几个一品大员争吵不休,实在不成体统。尤其这样的争吵,几乎每天都会上演一次,有时候还会从朝上吵到朝下,呈愈演愈烈之风,这让端坐龙椅上的洪泰帝脸色很是难看,“是朕要死了吗?你们如此争论不休?”
“微臣不敢!”
“老臣不敢!”
一殿的臣子,纷纷跪地请罪,洪泰帝冷哼一声,“好了,立储之事,朕自有定夺,也自会参考众位臣工的谏言。我大晏江山得来不易,在吸取前朝教训的同时,该变通的时候,也得变通。此事,容后再议。”
说罢,不待众人反对,他话锋一转,“立储之事可慢慢来,可眼下朕却有一事,须早早解决才好。依朕之意,还是要把朕的皇子们分封各地,各为藩王,不知诸位臣工可有异议?”

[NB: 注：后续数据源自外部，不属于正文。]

import Literature.NumberTheory.Transcendental.UnivExtThetaPoints
import Literature.NumberTheory.Transcendental.SemistableQuotients
import HarnessLib

/-!
# The theta model of the group varieties `M_κ = 𝔾ₘ^β × P_κ`

Topic: `Literature/NumberTheory/Transcendental`. Third brick (W2c in the plan of the unit
`provefact-Literature.NumberTheory.Transcendental.H-b596640137`, fact
`Literature.NumberTheory.Transcendental.HuberWustholzOnePeriods`) of the theta model on which
Baker–Wüstholz's Semistability Theorem for the explicit groups `M_κ` of
`SemistableQuotients.lean` (`semistabilityTheorem_std_tors`, `SemistableTorsion.lean`) is to be
proved by Baker's method, and in whose terms the multiplicity estimate (Baker–Wüstholz 2007,
Thm. 6.14) will be vendored.

Recall (`SemistableQuotients.lean`): `Lie M_κ,ℂ = ℂ^β × ℂ^γ × ℂ^δ` with coordinates
`(y'_j; z'_b; s_e)` (`GaGmE.Std.iy/iz/is`), `P_κ` = push-out of the universal vectorial extension
of `E^γ` along `κ : ℚ̄^γ → ℚ̄^δ`, exponential `(e^{y'_j}; ℘(z'_b), ℘′(z'_b); ν_e)` with
`ν_e = s_e - ∑_b κ_{eb} ζ(z'_b)`, kernel `GaGmE.Std.ker`, algebraic points `GaGmE.Std.Alg`.

## The projective embedding

`M_κ` is embedded in ONE projective space by the Segre product of
`𝔾ₘ^β ⊂ ℙ^β`, `y ↦ (1 : e^{y_1} : ⋯ : e^{y_β})` (coordinates `thetaT a`, `a : Option β`), with the
embedding of `P_κ` by the complete linear system `|∑_b 3·F_{0,b} + D_∞|` of its compactification
`P̄_κ = P_κ ×^{𝔾ₐ^δ} ℙ^δ` (fibres `𝔾ₐ^δ ⊂ ℙ^δ`; `F_{0,b}` = divisor `z'_b ∈ Λ`): its sections
are the functions `Q(℘_b, ℘′_b, ν_e)` of `ν`-degree `≤ 1` with `∏_b σ(z_b)³ · Q` entire, and a
basis is indexed by `GaGmE.Std.ThetaIdx γ δ = (γ → Fin 3) × Option δ`:

* `Θ^P_{(M, none)} = ∏_b P_{M b}(z_b)` (`= ∏_b σ_b³ · ∏_b (1, ℘_b, ℘′_b)_{M b}`),
* `Θ^P_{(M, some e)} = s_e ∏_b P_{M b}(z_b) - ∑_b κ_{eb} Z_{M b}(z_b) ∏_{b' ≠ b} P_{M b'}(z_{b'})`
  (`= ∏_b σ_b³ · (∏_b (…)_{M b}) · ν_e`, corrected by `+ 2κ_{eb}℘_b²`-terms exactly when
  `M b = 2`, cf. `UnivExtTheta.lean`: `Z₂ = σ³(℘′ζ + 2℘²)`),

with the blocks `P_i, Z_i` of `UnivExtTheta.lean` (`GaGmE.Std.thetaP`). The theta functions of
`M_κ` are the products `Θ_{(a, I)}(w) = thetaT a (y) · Θ^P_I(z, s)` (`GaGmE.Std.theta`), entire
functions on `Lie M_κ,ℂ`; off the divisors they are `∏_b σ_b³` times monomials in the affine
coordinates `e^{y_j}, ℘_b, ℘′_b, ν_e` of `exp_{M_κ}(w)` (`thetaP_none_eq`, `thetaP_some_eq`).

## What is proved here

* `differentiable_theta` — the theta functions are entire;
* `thetaP_none_eq`, `thetaP_some_eq` — their values off the divisors (as above);
* `exists_theta_add_ker` — **automorphy under `ker(exp_{M_κ})`**: for `k ∈ GaGmE.Std.ker L κM`,
  `Θ_J(w + k) = c · Θ_J(w)` for all `J` with one `c ≠ 0` (so `[Θ]` is defined on `M_κ(ℂ)`); the
  `s`-shift `∑_b κ_{eb} η(λ_b)` of the kernel is exactly what the `ζ`-companions absorb;
* `exists_theta_ne_zero` — **no common zeros** (base-point freeness on `M_κ`).

Growth and the `ℚ̄`-rationality of `[Θ(w)]` at points of `GaGmE.Std.Alg` follow in the sequel.

## References

* A. Baker, G. Wüstholz, *Logarithmic Forms and Diophantine Geometry*, CUP 2007, §6.7 (group
  variety embedded in `ℙ^N`), §6.8 (the functions `f_i`), §6.9 (compactifications and
  projective embeddings of commutative group varieties, after Faltings–Wüstholz and Knop–Lange).
* A. Huber, G. Wüstholz, *Transcendence and Linear Relations of 1-Periods*, CUP 2022, Prop. 4.18,
  Def. 4.19, Prop. 4.20 (vector extensions as push-outs).
-/

noncomputable section

open Complex
open scoped PeriodPair

namespace Literature.NumberTheory.Transcendental

namespace GaGmE

namespace Std

variable {β γ δ : Type} [Fintype β] [Fintype γ] [Fintype δ] [DecidableEq γ]
variable (L : PeriodPair) (κM : δ → γ → Kbar)

/-! ### The theta functions -/

/-- Index set of the theta functions of `P_κ`: a block index `M b ∈ Fin 3` for every `E`-factor
and an optional fibre coordinate `e`. [folklore] -/
abbrev ThetaIdx (γ δ : Type) : Type := (γ → Fin 3) × Option δ

/-- The uncorrected products `∏_b P_{M b}(z'_b)` (`= ∏_b σ_b³ · ∏_b (1, ℘, ℘′)_{M b}` off the
divisors). [folklore] -/
def thetaPnone (M : γ → Fin 3) (w : β ⊕ (γ ⊕ δ) → ℂ) : ℂ :=
  ∏ b, L.univExtP (M b) (w (iz b))

/-- The fibre sections
`s_e ∏_b P_{M b}(z'_b) - ∑_b κ_{eb} Z_{M b}(z'_b) ∏_{b' ≠ b} P_{M b'}(z'_{b'})`
(`= ∏_b σ_b³ · ∏_b (…)_{M b} · ν_e` up to the corrections making it entire). [folklore] -/
def thetaPsome (M : γ → Fin 3) (e : δ) (w : β ⊕ (γ ⊕ δ) → ℂ) : ℂ :=
  w (is e) * thetaPnone L M w -
    ∑ b, (κM e b : ℂ) * (L.univExtZ (M b) (w (iz b)) *
      ∏ b' ∈ Finset.univ.erase b, L.univExtP (M b') (w (iz b')))

/-- **The theta functions of `P_κ`** on `Lie P_κ,ℂ` (coordinates `z'_b, s_e` of
`Lie M_κ,ℂ`), a basis of the linear system `|∑_b 3F_{0,b} + D_∞|` (module docstring). [folklore] -/
def thetaP : ThetaIdx γ δ → (β ⊕ (γ ⊕ δ) → ℂ) → ℂ
  | (M, none) => thetaPnone L M
  | (M, some e) => thetaPsome L κM M e

/-- The projective coordinates `(1 : e^{y'_1} : ⋯ : e^{y'_β})` of the torus factor
`𝔾ₘ^β ⊂ ℙ^β`. [folklore] -/
def thetaT : Option β → (β ⊕ (γ ⊕ δ) → ℂ) → ℂ
  | none => fun _ => 1
  | some j => fun w => cexp (w (iy j))

/-- **The theta functions of `M_κ = 𝔾ₘ^β × P_κ`** (Segre product of the two factors): entire
functions on `Lie M_κ,ℂ` giving the projective coordinates of `exp_{M_κ}(w)`. [folklore] -/
def theta (J : Option β × ThetaIdx γ δ) (w : β ⊕ (γ ⊕ δ) → ℂ) : ℂ :=
  thetaT J.1 w * thetaP L κM J.2 w

omit [Fintype β] [Fintype δ] in
/-- `Θ^P_{(M, none)}`. [folklore] -/
@[simp] theorem thetaP_none (M : γ → Fin 3) :
    thetaP L κM (M, none) = thetaPnone (β := β) (δ := δ) L M := rfl

omit [Fintype β] [Fintype δ] in
/-- `Θ^P_{(M, some e)}`. [folklore] -/
@[simp] theorem thetaP_some (M : γ → Fin 3) (e : δ) :
    thetaP L κM (M, some e) = thetaPsome (β := β) L κM M e := rfl

omit [Fintype β] [Fintype γ] [Fintype δ] [DecidableEq γ] in
/-- `thetaT none = 1`. [folklore] -/
@[simp] theorem thetaT_none (w : β ⊕ (γ ⊕ δ) → ℂ) : thetaT (β := β) (γ := γ) (δ := δ) none w = 1 :=
  rfl

omit [Fintype β] [Fintype γ] [Fintype δ] [DecidableEq γ] in
/-- `thetaT (some j) = e^{y'_j}`. [folklore] -/
@[simp] theorem thetaT_some (j : β) (w : β ⊕ (γ ⊕ δ) → ℂ) :
    thetaT (γ := γ) (δ := δ) (some j) w = cexp (w (iy j)) := rfl

/-! ### Holomorphy -/

omit [DecidableEq γ] in
/-- `w ↦ P_i(z'_b(w))` is entire on `Lie M_κ,ℂ`. [folklore] -/
theorem differentiable_univExtP_comp (i : Fin 3) (b : γ) :
    Differentiable ℂ fun w : β ⊕ (γ ⊕ δ) → ℂ => L.univExtP i (w (iz b)) :=
  (L.differentiable_univExtP i).comp (differentiable_apply (𝕜 := ℂ) (iz b))

omit [DecidableEq γ] in
/-- `w ↦ Z_i(z'_b(w))` is entire on `Lie M_κ,ℂ`. [folklore] -/
theorem differentiable_univExtZ_comp (i : Fin 3) (b : γ) :
    Differentiable ℂ fun w : β ⊕ (γ ⊕ δ) → ℂ => L.univExtZ i (w (iz b)) :=
  (L.differentiable_univExtZ i).comp (differentiable_apply (𝕜 := ℂ) (iz b))

omit [Fintype β] [Fintype γ] [Fintype δ] [DecidableEq γ] in
/-- Finite products of differentiable functions (into `ℂ`) are differentiable. [folklore] -/
theorem differentiable_finset_prod {ι E : Type*} [NormedAddCommGroup E] [NormedSpace ℂ E]
    [DecidableEq ι] (u : Finset ι) {g : ι → E → ℂ} (hg : ∀ i ∈ u, Differentiable ℂ (g i)) :
    Differentiable ℂ fun x => ∏ i ∈ u, g i x :=
  fun x => (HasFDerivAt.finsetProd fun i hi => (hg i hi x).hasFDerivAt).differentiableAt

/-- `Θ^P_{(M, none)}` is entire. [folklore] -/
theorem differentiable_thetaPnone (M : γ → Fin 3) :
    Differentiable ℂ (thetaPnone (β := β) (δ := δ) L M) := by
  unfold thetaPnone
  exact differentiable_finset_prod Finset.univ fun b _ => differentiable_univExtP_comp L (M b) b

/-- `Θ^P_{(M, some e)}` is entire. [folklore] -/
theorem differentiable_thetaPsome (M : γ → Fin 3) (e : δ) :
    Differentiable ℂ (thetaPsome (β := β) L κM M e) := by
  unfold thetaPsome
  refine ((differentiable_apply (𝕜 := ℂ) (is e)).mul (differentiable_thetaPnone L M)).sub ?_
  refine Differentiable.fun_sum fun b _ => (differentiable_const _).mul ?_
  exact (differentiable_univExtZ_comp L (M b) b).mul
    (differentiable_finset_prod _ fun b' _ => differentiable_univExtP_comp L (M b') b')

/-- The theta functions of `P_κ` are entire. [folklore] -/
theorem differentiable_thetaP (I : ThetaIdx γ δ) : Differentiable ℂ (thetaP (β := β) L κM I) := by
  obtain ⟨M, _ | e⟩ := I
  · exact differentiable_thetaPnone L M
  · exact differentiable_thetaPsome L κM M e

omit [DecidableEq γ] in
/-- The torus coordinates are entire. [folklore] -/
theorem differentiable_thetaT (a : Option β) : Differentiable ℂ (thetaT (γ := γ) (δ := δ) a) := by
  rcases a with _ | j
  · exact differentiable_const _
  · exact (differentiable_apply (𝕜 := ℂ) (iy j)).cexp

/-- **The theta functions of `M_κ` are entire.** [folklore] -/
theorem differentiable_theta (J : Option β × ThetaIdx γ δ) : Differentiable ℂ (theta L κM J) :=
  (differentiable_thetaT J.1).mul (differentiable_thetaP L κM J.2)

/-! ### Values off the divisors -/

omit [Fintype β] [Fintype δ] [DecidableEq γ] in
/-- Off the divisors `z'_b ∈ Λ`: `Θ^P_{(M, none)}(w) = ∏_b σ(z'_b)³ · ∏_b A_{M b}(z'_b)` with
`A = (1, ℘, ℘′)`. [folklore] -/
theorem thetaPnone_eq (M : γ → Fin 3) {w : β ⊕ (γ ⊕ δ) → ℂ} (hw : ∀ b, w (iz b) ∉ L.lattice) :
    thetaPnone (δ := δ) L M w = (∏ b, L.weierstrassSigma (w (iz b)) ^ 3) *
      ∏ b, ![1, ℘[L] (w (iz b)), ℘'[L] (w (iz b))] (M b) := by
  unfold thetaPnone
  rw [← Finset.prod_mul_distrib]
  refine Finset.prod_congr rfl fun b _ => ?_
  obtain ⟨p0, p1, p2⟩ := PeriodPair.univExtP_eq (hw b)
  have : ∀ i : Fin 3, L.univExtP i (w (iz b)) =
      L.weierstrassSigma (w (iz b)) ^ 3 * ![1, ℘[L] (w (iz b)), ℘'[L] (w (iz b))] i := by
    intro i; fin_cases i
    · simpa using p0
    · simpa using p1
    · simpa using p2
  exact this (M b)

这个念头老皇帝早就有了,只是以前没有实行,自打赵樽将去北平府,北平那边的晋王府开建,众位皇子也都蠢蠢欲动了。老皇帝有十几个儿子,不是谁都能继续皇位的,所以能去封地做藩王,对于大多数皇子来说,其实那是极好的选择。在封地上,藩王就是老大,不需要受那么多的节制,何乐而不为。
老皇帝一提议,朝堂上马上有人反对。
“陛下三思,分封藩王并非良策,藩王一旦坐大,后果不堪设想。”
不等那人说完,洪泰帝眼中已有恼意,“依你的意思,朕的儿子们全都居心不良?都会结党营私,都将各自为政,都会带了兵来京师篡夺朕的皇位?”
洪泰帝向来最懂得平衡朝堂和驾驭臣工。
一软一硬,一硬一软,他拿捏十分到位。
所以,他的话一说完,奉天殿上顿时鸦雀无声。
王侯公卿们都微微低头,不敢再去看座中之人。